Sent from my iPhone via the interweb


----------



## California3.2Quattro (Nov 27, 2014)

Nice looking rides. Which one wins in a race?


----------



## powerplay (Feb 8, 2008)

What's it look like after a large wash? :lol:


----------



## Danny732 (Jan 4, 2015)

Smart looking cars.
That's my favourite colour of the TTS.


----------



## medlen1985 (Apr 9, 2010)

Cheers guys.

Took a fair bit of work to get the mini looking the way it does. Handles like a go kart though so a lot of fun. Clearly not on the same level as the TTS though.


----------



## mwad (Oct 11, 2013)

Looks good


----------



## Reasty (Feb 6, 2015)

California3.2Quattro said:


> Nice looking rides. Which one wins in a race?

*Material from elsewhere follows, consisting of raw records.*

import Summits.AtomisticToContinuum.Crystallization.Theorems.ExcessDecayLiouvilleHcpLiouvilleBlowdownGreenAssemblyAB
import Summits.AtomisticToContinuum.Crystallization.Theorems.ExcessDecayLiouvilleHcpLiouvilleBlowdownGreenOpticalB
import Summits.AtomisticToContinuum.Crystallization.Theorems.ExcessDecayLiouvilleHcpLiouvilleBlowdownPathSup
import Summits.AtomisticToContinuum.Crystallization.Theorems.ExcessDecayLiouvilleHcpLiouvilleBlowdownCapacity
import Summits.AtomisticToContinuum.Crystallization.Theorems.ExcessDecayLiouvilleHcpLiouvilleBlowdownGreenSolve

/-!
# `ExcessDecayLiouville.HcpLiouville` (stmt-AtomisticToContinuum-9332), line `Sketch` v4: stub (H) `stub_green`

The lattice Green's operator `L⁻¹ div` is `ℓ^{1,1} → ℓ²` on every admissible two-lattice satisfying `PSIneq κ`
(`Blowdown.GreenProp κ C`), assembled from the registered sub-goals: the path bound `blowdown_pathSup` (H0), the capacity
inequality `blowdown_capacity` (H1), the solution operator by exhaustion `blowdown_greenSolve` (H2), and the lead's
dipole decomposition (GreenL2 / GreenShift / GreenOptical A,B / GreenCross A,B1,B2 / GreenAssembly A,B).
All `[folklore]`; a `--supports` helper for item stmt-AtomisticToContinuum-9332 (registered stub `stub_green`).
-/

noncomputable section

namespace Summit.AtomisticToContinuum.Crystallization.Theorems.ExcessDecayLiouville

open scoped BigOperators Topology Classical InnerProductSpace RealInnerProductSpace
open Literature.MathematicalPhysics.StatisticalMechanics
open Summit.AtomisticToContinuum.Crystallization.Theses.ExcessDecayLiouville
open Summit.AtomisticToContinuum.Crystallization.Theorems.PhononStabilityNegative

/-- **Stub (H) of the line `Sketch`**: `∀ κ > 0, ∃ C, Blowdown.GreenProp κ C`. [folklore] -/
theorem stub_green : ∀ κ : ℝ, 0 < κ → ∃ C : ℝ, Blowdown.GreenProp κ C := by
  intro κ hκ
  obtain ⟨Cp, hpathAll⟩ := blowdown_pathSup
  obtain ⟨Cc, hcapAll⟩ := blowdown_capacity
  obtain ⟨Cg, hGall⟩ := blowdown_greenSolve
  set C₀ : ℝ := |Cp| with hC₀
  set C₁ : ℝ := |Cc| with hC₁
  set C₂ : ℝ := |Cg| with hC₂
  set Ccr : ℝ := (1 + 38 * ((1100 / 189 : ℝ) * (C₂ / κ * Real.sqrt C₁)) *
    (1024 / ((23 / 25 : ℝ) ^ 3 * (23 / 25 : ℝ) ^ 5) + 1024 / ((23 / 25 : ℝ) ^ 3 * (23 / 25 : ℝ) ^ 4))) / κ with hCcr
  have hC₀0 : 0 ≤ C₀ := abs_nonneg _
  have hC₂0 : 0 ≤ C₂ := abs_nonneg _
  have hCcr0 : 0 ≤ Ccr := by positivity
  refine ⟨(((((1100 / 189 : ℝ) * (C₂ / κ * Real.sqrt C₁)) + Ccr) / 2)) ^ 2, ?_⟩
  intro t A hA hI hPS M hM hW
  -- per-datum hypotheses with nonnegative constants
  have hpath : ∀ w : EuclideanSpace ℝ (Fin 3) → EuclideanSpace ℝ (Fin 3), (Function.support w).Finite →
      Function.support w ⊆ Sites₀ t A → ∀ p ∈ Sites₀ t A, ∀ q ∈ Sites₀ t A,
        ‖w p - w q‖ ≤ C₀ * (1 + dist p q) * Real.sqrt (nnForm t A w) := by
    intro w hw hwS p hp q hq
    refine (hpathAll t A hA hI w hw hwS p hp q hq).trans ?_
    have : 0 ≤ (1 + dist p q) * Real.sqrt (nnForm t A w) := by positivity
    calc Cp * (1 + dist p q) * Real.sqrt (nnForm t A w) = Cp * ((1 + dist p q) * Real.sqrt (nnForm t A w)) := by ring
      _ ≤ |Cp| * ((1 + dist p q) * Real.sqrt (nnForm t A w)) := mul_le_mul_of_nonneg_right (le_abs_self _) this
      _ = _ := by ring
  have hcap : ∀ w : EuclideanSpace ℝ (Fin 3) → EuclideanSpace ℝ (Fin 3), (Function.support w).Finite →
      Function.support w ⊆ Sites₀ t A → ∀ p ∈ Sites₀ t A, ‖w p‖ ^ 2 ≤ C₁ * nnForm t A w := by
    intro w hw hwS p hp
    exact (hcapAll t A hA hI w hw hwS p hp).trans (mul_le_mul_of_nonneg_right (le_abs_self _) (nnForm_nonneg t A w))
  obtain ⟨𝒢, hG, hvii, hviii, hix⟩ := hGall κ t A hκ hA hI hPS
  have hsq : ∀ N : ℝ, (Cg / κ * N) ^ 2 = (C₂ / κ * N) ^ 2 := fun N => by
    rw [hC₂, ← sq_abs (Cg / κ * N), ← sq_abs (|Cg| / κ * N)]
    congr 1
    rw [abs_mul, abs_mul, abs_div, abs_div, abs_abs]
  have hi : ∀ (f : EuclideanSpace ℝ (Fin 3) → EuclideanSpace ℝ (Fin 3)) (N : ℝ), 0 ≤ N →
      (∀ w : EuclideanSpace ℝ (Fin 3) → EuclideanSpace ℝ (Fin 3), (Function.support w).Finite →
        Function.support w ⊆ Sites₀ t A → |∑' p : Sites₀ t A, ⟪f p, w p⟫| ≤ N * Real.sqrt (nnForm t A w)) →
      ∀ p : Sites₀ t A, HasSum (fun q : Sites₀ t A =>
        forceConst ((p : EuclideanSpace ℝ (Fin 3)) - q) (𝒢 f p - 𝒢 f q)) (f p) :=
    fun f N hN hadm => (hG f N hN hadm).1
  have hiv : ∀ (f : EuclideanSpace ℝ (Fin 3) → EuclideanSpace ℝ (Fin 3)) (N : ℝ), 0 ≤ N →
      (∀ w : EuclideanSpace ℝ (Fin 3) → EuclideanSpace ℝ (Fin 3), (Function.support w).Finite →
        Function.support w ⊆ Sites₀ t A → |∑' p : Sites₀ t A, ⟪f p, w p⟫| ≤ N * Real.sqrt (nnForm t A w)) →
      ∀ e ∈ ({triangularVec₁ 1, triangularVec₂ 1, layerNormal (2 * Real.sqrt (2 / 3))} : Finset (EuclideanSpace ℝ (Fin 3))),
        Summable (fun p : Sites₀ t A => ‖𝒢 f (p + A e) - 𝒢 f p‖ ^ 2) ∧
        ∑' p : Sites₀ t A, ‖𝒢 f (p + A e) - 𝒢 f p‖ ^ 2 ≤ (C₂ / κ * N) ^ 2 := by
    intro f N hN hadm e he
    have h := (hG f N hN hadm).2.2.2.2.1 e he
    rw [hsq N] at h
    exact h
  have hv : ∀ (f : EuclideanSpace ℝ (Fin 3) → EuclideanSpace ℝ (Fin 3)) (N : ℝ), 0 ≤ N →
      (∀ w : EuclideanSpace ℝ (Fin 3) → EuclideanSpace ℝ (Fin 3), (Function.support w).Finite →
        Function.support w ⊆ Sites₀ t A → |∑' p : Sites₀ t A, ⟪f p, w p⟫| ≤ N * Real.sqrt (nnForm t A w)) →
      ∀ c : ℝ, ∀ p ∈ Sites₀ t A, 𝒢 (c • f) p = c • 𝒢 f p :=
    fun f N hN hadm => (hG f N hN hadm).2.2.2.2.2.1
  have hvi : ∀ (f : EuclideanSpace ℝ (Fin 3) → EuclideanSpace ℝ (Fin 3)) (N : ℝ), 0 ≤ N →
      (∀ w : EuclideanSpace ℝ (Fin 3) → EuclideanSpace ℝ (Fin 3), (Function.support w).Finite →
        Function.support w ⊆ Sites₀ t A → |∑' p : Sites₀ t A, ⟪f p, w p⟫| ≤ N * Real.sqrt (nnForm t A w)) →
      ∀ e ∈ Λ₀, (∀ w : EuclideanSpace ℝ (Fin 3) → EuclideanSpace ℝ (Fin 3), (Function.support w).Finite →
        Function.support w ⊆ Sites₀ t A →
          |∑' p : Sites₀ t A, ⟪(fun x => f (x - A e)) p, w p⟫| ≤ N * Real.sqrt (nnForm t A w)) →
      ∀ p ∈ Sites₀ t A, 𝒢 (fun x => f (x - A e)) p = 𝒢 f (p - A e) :=
    fun f N hN hadm => (hG f N hN hadm).2.2.2.2.2.2
  -- the optical block and the cross pair
  have hopt : ∀ ξ : EuclideanSpace ℝ (Fin 3), κ * ‖ξ‖ ^ 2 ≤ ∑' z : Λ₀, ⟪forceConst (t 0 - (t 1 + A z)) ξ, ξ⟫ :=
    fun ξ => blowdown_opticalLimit κ t A hA hI ξ _ (blowdown_opticalFinite κ t A hκ hA hI hPS · · ξ)
  have hcross := Blowdown.cross_bound (𝒢 := 𝒢) hA hI hκ hC₀0 hC₂0 hpath hcap hiv hv hvi hvii hviii hix hopt
  obtain ⟨hrows, hs, hle⟩ := Blowdown.green_dipole_decomposition (𝒢 := 𝒢) hA hI hκ hC₀0 hC₂0 hCcr0 hpath hcap hi hiv hv hvi
    hvii hviii hcross M hM hW
  refine ⟨𝒢 (fun x => ∑' q : Sites₀ t A, M x q), hrows, hs, hle.trans (le_of_eq ?_)⟩
  ring

end Summit.AtomisticToContinuum.Crystallization.Theorems.ExcessDecayLiouville

end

I had a cooper D for a while as a hire car and i can tell you those little cars go like the clappers the torque is insane, so i can only imagine what a cooper works goes like.


----------



## beachgang (Jun 28, 2014)

Nice work mate! I know where to bring my RS for a clean now :lol: Will look out for you on the Cornish lanes. 8) 8)


----------



## medlen1985 (Apr 9, 2010)

Ha ha. It was only a little wash with just soap. Think the light was catching the cars nicely and hiding my crap job. I am sure I will see you around Cornwall at some point and be massively jelous with your RS


----------